I went for a walk to Saint Suplice, and had a croque monsieur from my favorite cafe. Sarah knows the place I’m talking about, and it’s not just any croque monsieur. This one is a provencale-style, topped with ruby slices of tomatoes, and served open face on Poilâne bread.
Then I did what some might think downright silly when escaping for just a few precious days in Paris. I went shopping for groceries. I cook so often to show the people in my life how much I love them. The last few days I’ve been using cooking as a way to remind myself that I, too, am worth the time and effort that goes into a homemade meal. It started with a cake I baked myself for Mother’s Day.
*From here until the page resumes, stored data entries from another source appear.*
open scoped Classical in
/-- The **family-interior sites**: sites all four of whose edges are family-interior — where a family
primitive `Hw` is superharmonic. [cite: Smirnov2010, §3 and Lemma 3.8] -/
def familyInteriorSites (E : DiscreteDobrushin) [Fintype (meshDomain E.Ω E.δ)]
    (C : Finset (Finset (Sym2 (meshDomain E.Ω E.δ)))) : Set (Site 2) :=
  {u | ∀ k : Fin 4, IsFamilyInteriorEdge C u k}

variable {C : Finset (Finset (Sym2 (meshDomain E.Ω E.δ)))}

open scoped Classical in
/-- Family-interior faces are interior faces. [cite: Smirnov2010, §3] -/
theorem familyInteriorFaces_subset_interiorFaces : E.familyInteriorFaces C ⊆ E.interiorFaces :=
  fun _ hf j => (hf j).toInterior

open scoped Classical in
/-- Family-interior sites are interior sites. [cite: Smirnov2010, §3] -/
theorem familyInteriorSites_subset_interiorSites : E.familyInteriorSites C ⊆ E.interiorSites :=
  fun _ hu k => (hu k).toInterior

open scoped Classical in
/-- The family-interior faces form a finite set. [cite: Smirnov2010, §3] -/
theorem familyInteriorFaces_finite (hE : E.IsZdAdmissible) : (E.familyInteriorFaces C).Finite :=
  (interiorFaces_finite hE).subset familyInteriorFaces_subset_interiorFaces

open scoped Classical in
/-- The family-interior sites form a finite set. [cite: Smirnov2010, §3] -/
theorem familyInteriorSites_finite (hE : E.IsZdAdmissible) : (E.familyInteriorSites C).Finite :=
  (interiorSites_finite hE).subset familyInteriorSites_subset_interiorSites

end DiscreteDobrushin

namespace IsFamilyPrimitive

variable [Fintype (meshDomain E.Ω E.δ)] {hE : E.IsZdAdmissible} {C : Finset (Finset (Sym2 (meshDomain E.Ω E.δ)))}
  {Hw Hb : Site 2 → ℝ}

open scoped Classical in
/-- **A family primitive `Hb` is subharmonic on the family-interior faces.** [cite: Smirnov2010, Lemma 3.8] -/
theorem subharmonicOn (h : IsFamilyPrimitive hE C Hw Hb) (hA : ((discreteDomainGraph E.Ω E.δ).induce E.zdArcA).Preconnected)
    (hCsub : C ⊆ E.interfaceGraph.edgeFinset.powerset) : IsLatticeSubharmonicOn Hb (E.familyInteriorFaces C) := by
  intro f hf
  have hpair : ∀ j : Fin 4, Hb f - Hw (f + cornerOff j) = dartFluxOn E hE C (f + cornerOff j, j) ∧
      Hb (f + cornerUnit (j + 3)) - Hw (f + cornerOff j) = dartFluxOn E hE C (f + cornerOff j, j + 3) := by
    intro j
    constructor
    · have := h (f + cornerOff j, j) (by change E.IsInnerFace (faceAt (f + cornerOff j) j); exact (hf j).inner)
      simp only [cFace] at this
      rwa [faceAt_add_cornerOff] at this
    · have := h (f + cornerOff j, j + 3) (hf j).inner'
      simp only [cFace] at this
      rwa [faceAt_face_corner_add_three] at this
  rw [latticeLaplacian_hbC_eq hE hA hCsub f hf hpair]
  exact mul_nonneg (sq_nonneg _) (sq_nonneg _)

open scoped Classical in
/-- **A family primitive `Hw` is superharmonic on the family-interior sites.** [cite: Smirnov2010, Lemma 3.8] -/
theorem superharmonicOn (h : IsFamilyPrimitive hE C Hw Hb) (hA : ((discreteDomainGraph E.Ω E.δ).induce E.zdArcA).Preconnected)
    (hCsub : C ⊆ E.interfaceGraph.edgeFinset.powerset) : IsLatticeSuperharmonicOn Hw (E.familyInteriorSites C) := by
  intro u hu
  have hpair : ∀ k : Fin 4, Hb (faceAt u k) - Hw u = dartFluxOn E hE C (u, k) ∧
      Hb (faceAt u k) - Hw (u + cornerUnit k) = dartFluxOn E hE C (u + cornerUnit k, k + 1) := by
    intro k
    refine ⟨h (u, k) (hu k).inner, ?_⟩
    have := h (u + cornerUnit k, k + 1) (by
      change E.IsInnerFace (faceAt (u + cornerUnit k) (k + 1)); rw [faceAt_add_unit_succ]; exact (hu k).inner)
    simp only [cFace] at this
    rwa [faceAt_add_unit_succ] at this
  rw [latticeLaplacian_hwC_eq hE hA hCsub u hu hpair]
  exact neg_nonpos.2 (mul_nonneg (sq_nonneg _) (sq_nonneg _))

end IsFamilyPrimitive

/-! ### Duminil-Copin–Hongler–Nolin's phantom Laplacian at the sides forced open in the family -/

section Black

variable [Fintype (meshDomain E.Ω E.δ)]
As I cut slivers of garlic, and sauteed them in olive oil, a smile slowly came to my face. It was a humble meal of marinara sauce and penne. A simple salad, with a glass of Burgundy. And then I strolled down Boulevard Saint Germain to see The Great Gatsby. Oh, how I love seeing movies in Paris. I can’t really explain why, as I don’t know myself. It just fascinates me to the point of being exciting. Crazy, silly, childish…maybe all of the above?
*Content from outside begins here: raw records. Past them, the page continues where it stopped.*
/-- **`HypothesesM` at level `p^M` with Kolyvagin primes of depth `M + k`.** The statement and proof of
x11b3's `KolyvaginDescent.exists_hypothesesM_of_leavesM` VERBATIM, except that the two leaves — (A)
Kolyvagin's classes `c_M(n)` with their signs, Selmer conditions off `n` and McCallum's Prop. 4.4, (B)
McCallum's Lemma 5.3 with Prop. 2.2 — are asked only for the square-free products of Kolyvagin primes
`ℓ` with `Frob(ℓ) = Frob(∞)` on `E[p^{M+k}]` (instead of `E[p^M]`), and the structure's predicate `Kol` is
that smaller set; its `cebotarev` field is then McCallum's Cor. 3.2 one level deeper
(`McCallum1991_cor_3_2_pow_shift_of_chebotarev_ofImage`). This is the descent of the level-shift road (McCallum
§§4–5 with `S_r(M) ↦ S_r(M+k)`, Lemma 4.6). [cite: McCallumLMS1991, §4 (6), Lemma 4.3, Prop. 4.4,
Lemma 4.6; §5 Lemma 5.1, Lemma 5.3; §3 Cor. 3.2] [cite: GrossLMS1991, Props. 5.3, 5.4 (2)] -/
theorem exists_hypothesesM_of_leavesM_shift_ofImage [W.IsElliptic] (hK : IsImaginaryQuadratic K)
    {P : (W.baseChange K).toAffine.Point} {p : ℕ} (hp : p.Prime) (hp2 : p ≠ 2)
    (hIz : ∃ z : absoluteGaloisGroup K, ∀ t : geomTorsion (W.baseChange K) p, z • t = -t)
    (hIs : (W.baseChange K).HasIrreducibleModPGaloisRep p)
    (hIc : ∀ f : geomTorsion (W.baseChange K) p →+ geomTorsion (W.baseChange K) p,
      (∀ (g : absoluteGaloisGroup K) (t : geomTorsion (W.baseChange K) p), f (g • t) = g • f t) →
        ∃ k : ℤ, ∀ t, f t = k • t)
    (hIt : AddSubgroup.torsionBy (W.baseChange K).toAffine.Point (p : ℤ) = ⊥) (hC : Literature.NumberTheory.Automorphic.chebotarev_artinRep)
    (hW : W.exists_weilPairing p) {M : ℕ} (hM : 1 ≤ M) (k : ℕ)
    (hdiv : ∀ Q : geomPoints (W.baseChange K), ∃ R, ((p ^ M : ℕ) : ℤ) • R = Q)
    {c : K ≃ₐ[ℚ] K} (hc : c ≠ 1) (hcc : c * c = 1)
    {M₀ : ℕ} {x₀ : (W.baseChange K).toAffine.Point} (hx₀ : p ^ M₀ • x₀ = P)
    (hPx : kummerMapTorsion (W.baseChange K) _ hdiv P =
      ((p : ℤ) ^ M₀) • kummerMapTorsion (W.baseChange K) _ hdiv x₀)
    (hxord : ((p : ℤ) ^ (M - 1)) • kummerMapTorsion (W.baseChange K) _ hdiv x₀ ≠ 0)
    (ε : ℤ) (hε : ε = 1 ∨ ε = -1)
    (h53 : IsOfFinAddOrder (Affine.Point.map (W' := W) (c : K →ₐ[ℚ] K) P - ε • P))
    (cl : ℕ → galH1Torsion (W.baseChange K) ((p ^ M : ℕ) : ℤ))
    (hc1 : cl 1 = kummerMapTorsion (W.baseChange K) _ hdiv P)
    (hcl : ∀ m : ℕ, Squarefree m →
      (∀ q ∈ m.primeFactors, IsKolyvaginPrime N W K p q ∧ FrobEqFrobInfty W K (p ^ (M + k)) q) →
      conjAct W c _ (cl m) = (ε * (-1) ^ m.primeFactors.card) • cl m ∧
      (∀ v : HeightOneSpectrum (𝓞 K), (m : 𝓞 K) ∉ v.asIdeal →
        cl m ∈ selmerLocalKer (W.baseChange K) (v.adicCompletion K) ((p ^ M : ℕ) : ℤ)) ∧
      (∀ ℓ : ℕ, ℓ.Prime → ℓ ∣ m → ∀ v : HeightOneSpectrum (𝓞 K), (ℓ : 𝓞 K) ∈ v.asIdeal →
        ∀ a : ℕ, (((p : ℤ) ^ a) • cl m ∈
            selmerLocalKer (W.baseChange K) (v.adicCompletion K) ((p ^ M : ℕ) : ℤ) ↔
          ((p : ℤ) ^ a) • cl (m / ℓ) ∈
            (W.baseChange K).torsionLocalKer (v.adicCompletion K) ((p ^ M : ℕ) : ℤ))))
    (hdual : ∀ ℓ : ℕ, IsKolyvaginPrime N W K p ℓ ∧ FrobEqFrobInfty W K (p ^ (M + k)) ℓ →
      ∀ ν : ℤ, (ν = 1 ∨ ν = -1) → ∀ d : galH1Torsion (W.baseChange K) ((p ^ M : ℕ) : ℤ),
      conjAct W c _ d = ν • d →
      (∀ v : HeightOneSpectrum (𝓞 K), (ℓ : 𝓞 K) ∉ v.asIdeal →
        d ∈ selmerLocalKer (W.baseChange K) (v.adicCompletion K) ((p ^ M : ℕ) : ℤ)) →
      (∀ w : InfinitePlace K, d ∈ selmerLocalKer (W.baseChange K) w.Completion ((p ^ M : ℕ) : ℤ)) →
      ∀ s ∈ selmerGroup (W.baseChange K) ((p ^ M : ℕ) : ℤ), conjAct W c _ s = ν • s →
      ∀ a : ℕ, a < M → ∀ v : HeightOneSpectrum (𝓞 K), (ℓ : 𝓞 K) ∈ v.asIdeal →
        ((p : ℤ) ^ a) • d ∉ selmerLocalKer (W.baseChange K) (v.adicCompletion K) ((p ^ M : ℕ) : ℤ) →
        ((p : ℤ) ^ (M - 1 - a)) • s ∈
          (W.baseChange K).torsionLocalKer (v.adicCompletion K) ((p ^ M : ℕ) : ℤ)) :
    ∃ S : HypothesesM (galH1Torsion (W.baseChange K) ((p ^ M : ℕ) : ℤ))
        (HeightOneSpectrum (𝓞 K) ⊕ InfinitePlace K),
      S.Sel = selmerGroup (W.baseChange K) ((p ^ M : ℕ) : ℤ) ∧
      S.x = kummerMapTorsion (W.baseChange K) _ hdiv x₀ ∧ S.p = p ∧ S.M₀ = M₀ ∧ S.M = M := by
  -- adapted from x11b3's `KolyvaginDescent.exists_hypothesesM_of_leavesM` (Kol ↦ depth `M + k`)
  have hn0 : ((p ^ M : ℕ) : ℤ) ≠ 0 := by exact_mod_cast pow_ne_zero M hp.ne_zero
  -- `E(K)[p] = 0`
  have hbot := hIt
  have hA : ∀ a : (W.baseChange K).toAffine.Point, p • a = 0 → a = 0 := fun a ha ↦ by
    have : a ∈ AddSubgroup.torsionBy (W.baseChange K).toAffine.Point (p : ℤ) := by
      rw [mem_torsionBy_iff, natCast_zsmul]; exact ha
    rw [hbot] at this
    exact this
  -- `τ x = ε x`
  set x := kummerMapTorsion (W.baseChange K) _ hdiv x₀ with hxdef
  have hτx : conjAct W c _ x = ε • x := by
    rw [hxdef, conjAct_kummerMapTorsion W c _ hdiv x₀]
    set t := Affine.Point.map (W' := W) (c : K →ₐ[ℚ] K) x₀ - ε • x₀ with ht
    have htP : p ^ M₀ • t = Affine.Point.map (W' := W) (c : K →ₐ[ℚ] K) P - ε • P := by
      rw [ht, smul_sub, ← map_nsmul, hx₀, smul_comm, hx₀]
    have htors : IsOfFinAddOrder t := by
      obtain ⟨k', hk', hkt⟩ := (isOfFinAddOrder_iff_nsmul_eq_zero).mp h53
      refine (isOfFinAddOrder_iff_nsmul_eq_zero).mpr
        ⟨k' * p ^ M₀, Nat.mul_pos hk' (pow_pos hp.pos _), ?_⟩
      rw [mul_smul, htP, hkt]
    obtain ⟨s, hs⟩ := exists_pow_smul_eq_of_isOfFinAddOrder hp hA htors M
    have hker : t ∈ (kummerMapTorsion (W.baseChange K) ((p ^ M : ℕ) : ℤ) hdiv).ker := by
      rw [kummerMapTorsion_ker]
      exact ⟨s, by rw [← hs, Nat.cast_pow]; rfl⟩
    have ht0 : kummerMapTorsion (W.baseChange K) _ hdiv t = 0 := hker
    have : Affine.Point.map (W' := W) (c : K →ₐ[ℚ] K) x₀ = t + ε • x₀ := by rw [ht]; abel
    rw [this, map_add, ht0, zero_add, map_zsmul]
  -- the local conditions at the (complex) infinite places are empty
  have hinf : ∀ (w : InfinitePlace K) (y : galH1Torsion (W.baseChange K) ((p ^ M : ℕ) : ℤ)),
      y ∈ selmerLocalKer (W.baseChange K) w.Completion ((p ^ M : ℕ) : ℤ) := fun w y ↦ by
    haveI : IsAlgClosed w.Completion :=
      isAlgClosed_of_ringEquiv (InfinitePlace.Completion.ringEquivComplexOfIsComplex
        (hK.2.isComplex w)).symm
    rw [WeierstrassCurve.selmerLocalKer_eq_top_of_isAlgClosed]
    trivial
  -- the structure
  refine ⟨
    { p := p
      hp := hp
      hp2 := hp2
      M := M
      torsion := fun v ↦ by
        have := zsmul_discreteH1_torsion ((p ^ M : ℕ) : ℤ) v
        exact_mod_cast this
      τ := conjAct W c _
      τ_τ := conjAct_conjAct_of_mul_self W hcc _
      Sel := selmerGroup (W.baseChange K) _
      τ_mem := fun s hs ↦ conjAct_mem_selmerGroup W hK.2.isComplex c _ hs
      Loc := Sum.elim (fun v ↦ selmerLocalKer (W.baseChange K) (v.adicCompletion K) _)
        (fun w ↦ selmerLocalKer (W.baseChange K) w.Completion _)
      mem_sel_iff := fun s ↦ by rw [mem_selmerGroup_iff, Sum.forall]; rfl
      Kol := fun ℓ ↦ IsKolyvaginPrime N W K p ℓ ∧ FrobEqFrobInfty W K (p ^ (M + k)) ℓ
      prime_of_kol := fun ℓ h ↦ h.1.prime
      pl := fun ℓ ↦ if h : IsKolyvaginPrime N W K p ℓ ∧ FrobEqFrobInfty W K (p ^ (M + k)) ℓ then
          Sum.inl h.1.place else Sum.inr (Classical.arbitrary _)
      Dv := fun v n ↦ Sum.elim (fun v ↦ (n : 𝓞 K) ∈ v.asIdeal) (fun _ ↦ False) v
      dv_iff := fun ℓ hℓ v ↦ by
        rw [dif_pos hℓ]
        rcases v with v | w
        · simp only [Sum.elim_inl, Sum.inl.injEq]
          exact hℓ.1.mem_iff
        · simp
      dv_mul := fun ℓ ℓ' _ _ v ↦ by
        rcases v with v | w
        · exact natCast_mul_mem_asIdeal
        · simp
      A := fun ℓ ↦ ⨅ (v : HeightOneSpectrum (𝓞 K)) (_ : (ℓ : 𝓞 K) ∈ v.asIdeal),
        (W.baseChange K).torsionLocalKer (v.adicCompletion K) _
      x := x
      x_mem := (mem_selmerGroup_iff _ _ _).mpr
        ⟨fun _ ↦ kummerMapTorsion_mem_selmerLocalKer _ _ _ _ x₀,
          fun _ ↦ kummerMapTorsion_mem_selmerLocalKer _ _ _ _ x₀⟩
      x_ord := hxord
      M₀ := M₀
      ε := ε
      hε := hε
      τ_x := hτx
      c := cl
      c_one := by rw [hc1, hPx]
      τ_c := fun n hn ↦ (hcl n hn.1 hn.2).1
      c_mem_loc := fun n hn v hv ↦ by
        rcases v with v | w
        · exact (hcl n hn.1 hn.2).2.1 v hv
        · exact hinf w (cl n)
      c_mem_loc_iff := fun ℓ m hℓ hn a ↦ by
        rw [dif_pos hℓ]
        simp only [Sum.elim_inl, AddSubgroup.mem_iInf]
        have key := (hcl (ℓ * m) hn.1 hn.2).2.2 ℓ hℓ.1.prime (dvd_mul_right ℓ m) hℓ.1.place
          hℓ.1.mem_place a
        rw [Nat.mul_div_cancel_left m hℓ.1.prime.pos] at key
        rw [key]
        constructor
        · intro h v hv
          rwa [hℓ.1.mem_iff.mp hv]
        · intro h
          exact h hℓ.1.place hℓ.1.mem_place
      duality := fun ℓ hℓ ν hν d hd hoff s hs hτs a ha hat ↦ by
        rw [dif_pos hℓ] at hoff hat
        simp only [AddSubgroup.mem_iInf]
        intro v hv
        refine hdual ℓ hℓ ν hν d hd (fun v' hv' ↦ ?_) (fun w ↦ ?_) s hs hτs a ha v hv ?_
        · exact hoff (Sum.inl v') (fun h ↦ hv' (hℓ.1.mem_iff.mpr (Sum.inl_injective h)))
        · exact hoff (Sum.inr w) (by simp)
        · rwa [hℓ.1.mem_iff.mp hv]
      cebotarev := fun r cs Nv h0 hN hτ hind b ↦ by
        obtain ⟨ℓ, hlt, hKol, hfrob, hloc⟩ := McCallum1991_cor_3_2_pow_shift_of_chebotarev_ofImage (N := N)
          hC hK hp hp2 hIz hIs hIc hIt hW hM k hc cs h0 Nv hN hτ hind b
        refine ⟨ℓ, hlt, ⟨hKol, hfrob⟩, fun i ↦ ⟨?_, fun hNi h ↦ ?_⟩⟩
        · simp only [AddSubgroup.mem_iInf]
          intro v hv
          exact (hloc i v hv).1
        · simp only [AddSubgroup.mem_iInf] at h
          exact (hloc i hKol.place hKol.mem_place).2 hNi (h hKol.place hKol.mem_place) },
    rfl, rfl, rfl, rfl, rfl⟩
I managed to keep myself up until midnight— quite a feat, considering it meant I was awake for 38 hours, running on only 3 hours of sleep. I woke nice and early this morning, catching the sun glistening over the buildings peeking above the walls of the courtyard outside my apartment. An apple tart I picked up from Poilâne yesterday served as my petit déjeuner, along with some strong coffee, fresh squeezed juice and a few raspberries.
I’ve been fighting feelings of guilt, as I pluck away at my keyboard writing, feeling like I should be doing something more worthy of my time. I’m in Paris, for heaven’s sake, I should’ve made my way to Blé Sucré by now. I want to spend some time lazily walking around the Musee d’Orsay, and finally get lost in the caverns of the Louvre—things you can’t do as leisurely with children. And then I keep reminding myself that I’m doing exactly what I set out to do when I booked this trip. I wanted to live life on my terms for a few days. No rising early to squeeze in some work before waking the kids. No mad dash to get into the schoolyard by 8:38am. No worrying about deadlines.
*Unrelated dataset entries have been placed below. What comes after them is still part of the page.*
import Literature.GroupTheory.Abelian.FiniteRankPrimaryGroups
import Literature.GroupTheory.Abelian.DescendingChainCondition
import Mathlib.GroupTheory.Index
import Mathlib.RingTheory.Artinian.Module
import HarnessLib

/-!
# Crux `MazurMCOnX1RankZero` (item stmt-BirchSwinnertonDyer-19035), line `interlude_with_torsion`, road B (B1c):
# input-free algebra for the local discrepancy above `v̄` — `pM` has finite index in a `p`-primary group with finite `M[p]`

Cell `bsd-eis` (host `run/shared/lean/pub/bsd-eis/`), LEAD `cruxlead-19035` (g0); `--supports`
stmt-BirchSwinnertonDyer-19035 as a HELPER. Content = the companion workfile
`Cruxes/MazurMCOnX1RankZero/Lines/interlude_stepsTwoThree_split_idea11g6_roadB_helpers.lean` rev 1 of the ideator bsd-idea-11
(g15; sorry-free there since 2026-08-29T00:00Z), moved verbatim into the tree: pieces (R3)/CL of the blueprint (memo
`Lines/interlude_K2mu_ArnoldKoo_memo_idea11g14.md` §10) of the registered stub `stub_roadBResidueP` ((B1c) at degree exactly `p`)
of the skeleton v8. Abelian-group algebra, UNCONDITIONAL; NOTHING is asserted about BSD, Mazur's main conjecture or IMC2.

Contents. **CL** (`finiteIndex_range_nsmul_of_finite_torsionBy`): in an abelian group `M` in which every element is killed by
a power of `p` and whose `p`-torsion `M[p]` is finite, `pM` has finite index — from the tree's Kaplansky library: such an `M` has
the descending chain condition (`Purity.isArtinian_of_finite_torsionBy`), so the bounded quotient `M/pM` is finite
(`Purity.finite_of_isArtinian_of_bounded`). **(R3-alg)** (`finiteIndex_map_inf_of_comp_eq_nsmul`): if `g : A → A'`, `ĝ : A' → A`
satisfy `g ∘ ĝ = p` and `A'` is `p`-primary with finite `A'[p]`, then for subgroups `A₀ ≤ A`, `A'₀ ≤ A'` with `ĝ(A'₀) ≤ A₀` the
subgroup `g(A₀) ⊓ A'₀` has finite index in `A'₀` — applied in (R3) to `A₀ = W[p^∞]^G`, `A'₀ = W'[p^∞]^G`,
`G = Gal(K̄_v̄ / K_{∞,w̄})`, after identifying `ker (H¹(G, W[ψ₀]) → H¹(G, W[p^∞]))` with `W'[p^∞]^G / ψ₀(W[p^∞]^G)`: the local
discrepancy over `v̄` is finite WITHOUT Imai's theorem. [cite: Kaplansky1954, §15 Exercise 49 (b); §9 Exercise 21]
[cite: GreenbergLNM1716, §5, proof of Prop. 5.10]
-/

set_option linter.dupNamespace false

namespace Summit.BirchSwinnertonDyer.BirchSwinnertonDyer.Theorems.InterludeWithTorsion.RoadBHelpers

open AddSubgroup Literature.GroupTheory.Abelian

universe u v

variable {M : Type u} [AddCommGroup M]

/-- The range of multiplication by `n` is the `ℤ`-submodule `range (n • id)` seen as a subgroup. [folklore] -/
theorem range_nsmulAddMonoidHom_eq_toAddSubgroup (n : ℕ) :
    (nsmulAddMonoidHom (α := M) n).range =
      (LinearMap.range ((n : ℤ) • (LinearMap.id : M →ₗ[ℤ] M))).toAddSubgroup := by
  ext x
  simp only [AddMonoidHom.mem_range, nsmulAddMonoidHom_apply, Submodule.mem_toAddSubgroup,
    LinearMap.mem_range, LinearMap.smul_apply, LinearMap.id_coe, id_eq, natCast_zsmul]

/-- **CL.** In a `p`-primary abelian group with finite `p`-torsion, `pM` has finite index (`M/pM` is finite): the group
has the descending chain condition (Kaplansky §15 Ex. 49 (b), tree `Purity.isArtinian_of_finite_torsionBy`), which passes
to the quotient `M/pM`, a group of exponent `p`, hence finite (Kaplansky §9 Ex. 21, tree `Purity.finite_of_isArtinian_of_bounded`).
[cite: Kaplansky1954, §15 Exercise 49 (b) (PDF p. 54); §9 Exercise 21 (PDF p. 24)] -/
theorem finiteIndex_range_nsmul_of_finite_torsionBy {p : ℕ} [hp : Fact p.Prime]
    (hprim : ∀ x : M, ∃ k : ℕ, p ^ k • x = 0) (hfin : ((torsionBy M p : AddSubgroup M) : Set M).Finite) :
    (nsmulAddMonoidHom (α := M) p).range.FiniteIndex := by
  haveI : IsArtinian ℤ M := Purity.isArtinian_of_finite_torsionBy hprim hfin
  set P : Submodule ℤ M := LinearMap.range ((p : ℤ) • (LinearMap.id : M →ₗ[ℤ] M)) with hP
  haveI : IsArtinian ℤ (M ⧸ P) := isArtinian_of_quotient_of_artinian P
  have hb : ∀ x : M ⧸ P, p • x = 0 := by
    intro x
    obtain ⟨m, rfl⟩ := Submodule.mkQ_surjective P x
    rw [← map_nsmul, Submodule.mkQ_apply, Submodule.Quotient.mk_eq_zero, hP, LinearMap.mem_range]
    exact ⟨m, by simp⟩
  have hF : Finite (M ⧸ P) := Purity.finite_of_isArtinian_of_bounded (G := M ⧸ P) hp.out.ne_zero hb
  haveI : Finite (M ⧸ P.toAddSubgroup) := hF
  have hPI : P.toAddSubgroup.FiniteIndex := AddSubgroup.finiteIndex_of_finite_quotient
  rwa [range_nsmulAddMonoidHom_eq_toAddSubgroup]

/-- `p`-primarity and finiteness of the `p`-torsion pass to subgroups. [folklore] -/
theorem finite_torsionBy_addSubgroup {p : ℕ} (N : AddSubgroup M)
    (hfin : ((torsionBy M p : AddSubgroup M) : Set M).Finite) :
    ((torsionBy N p : AddSubgroup N) : Set N).Finite := by
  refine (hfin.preimage (Subtype.val_injective.injOn)).subset ?_
  intro x hx
  rw [SetLike.mem_coe, torsionBy.nsmul_iff] at hx
  rw [Set.mem_preimage, SetLike.mem_coe, torsionBy.nsmul_iff, ← AddSubgroupClass.coe_nsmul, hx,
    ZeroMemClass.coe_zero]

/-- **(R3-alg).** Let `g : A → A'`, `ĝ : A' → A` be homomorphisms with `g (ĝ a') = p • a'`, `A'` `p`-primary with finite
`p`-torsion, and `A₀ ≤ A`, `A'₀ ≤ A'` subgroups with `ĝ(A'₀) ≤ A₀` (intended: the invariants under a Galois group, `g` an
isogeny of degree `p`, `ĝ` its dual). Then `g(A₀) ⊓ A'₀` has finite index in `A'₀`: it contains `p A'₀`, which has finite index
by CL. This is the algebraic half of memo §10 (R3): the local discrepancy `W'[p^∞]^G / ψ₀(W[p^∞]^G)` over `v̄` is finite with NO
appeal to Imai's theorem. [cite: GreenbergLNM1716, §5, proof of Prop. 5.10] [folklore] -/
theorem finiteIndex_map_inf_of_comp_eq_nsmul {A : Type u} {A' : Type v} [AddCommGroup A] [AddCommGroup A']
    {p : ℕ} [hp : Fact p.Prime] (g : A →+ A') (gd : A' →+ A) (hcomp : ∀ a' : A', g (gd a') = p • a')
    (hprim : ∀ a' : A', ∃ k : ℕ, p ^ k • a' = 0) (hfin : ((torsionBy A' p : AddSubgroup A') : Set A').Finite)
    (A₀ : AddSubgroup A) (A'₀ : AddSubgroup A') (hgd : ∀ a' ∈ A'₀, gd a' ∈ A₀) :
    ((A₀.map g ⊓ A'₀).addSubgroupOf A'₀).FiniteIndex := by
  -- `A'₀` is `p`-primary with finite `p`-torsion, so `p A'₀` has finite index in it (CL)
  have hprim₀ : ∀ x : A'₀, ∃ k : ℕ, p ^ k • x = 0 := by
    intro x
    obtain ⟨k, hk⟩ := hprim x
    exact ⟨k, Subtype.ext (by exact_mod_cast hk)⟩
  have hCL := finiteIndex_range_nsmul_of_finite_torsionBy (M := A'₀) hprim₀ (finite_torsionBy_addSubgroup A'₀ hfin)
  -- `p A'₀ ≤ g(A₀) ⊓ A'₀` inside `A'₀`
  have hle : (nsmulAddMonoidHom (α := A'₀) p).range ≤ (A₀.map g ⊓ A'₀).addSubgroupOf A'₀ := by
    rintro x ⟨y, rfl⟩
    rw [mem_addSubgroupOf, nsmulAddMonoidHom_apply, AddSubgroupClass.coe_nsmul, mem_inf]
    refine ⟨?_, A'₀.nsmul_mem y.2 p⟩
    rw [mem_map]
    exact ⟨gd y, hgd y y.2, hcomp y⟩
  haveI := hCL
  exact AddSubgroup.finiteIndex_of_le hle

end Summit.BirchSwinnertonDyer.BirchSwinnertonDyer.Theorems.InterludeWithTorsion.RoadBHelpers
For the next few days, all I plan to do is listen to that little voice. Doing that in Paris makes perfect sense. I know the streets of the 6th and 7th, like the back of my hand. I can zip from A to B, needing little assistance from my trusted map. And yet, the customs and language still bewilder me a bit. Yesterday I told the green grocer “C’est fin” when I was done ordering which means “I’m dead”. The moment I said it, I knew it was wrong. Really, it means “I’m done” if you did the literal translation, but in French the expression is used to say the party’s over.
Paris offers me the familiar and unfamiliar. I feel completely comfortable here, and like an absolute stranger, all at once. It’s not too far off from how I feel in my own body sometimes. One thing I can say with certainty, though, is that I’m far from done. And so, my work continues.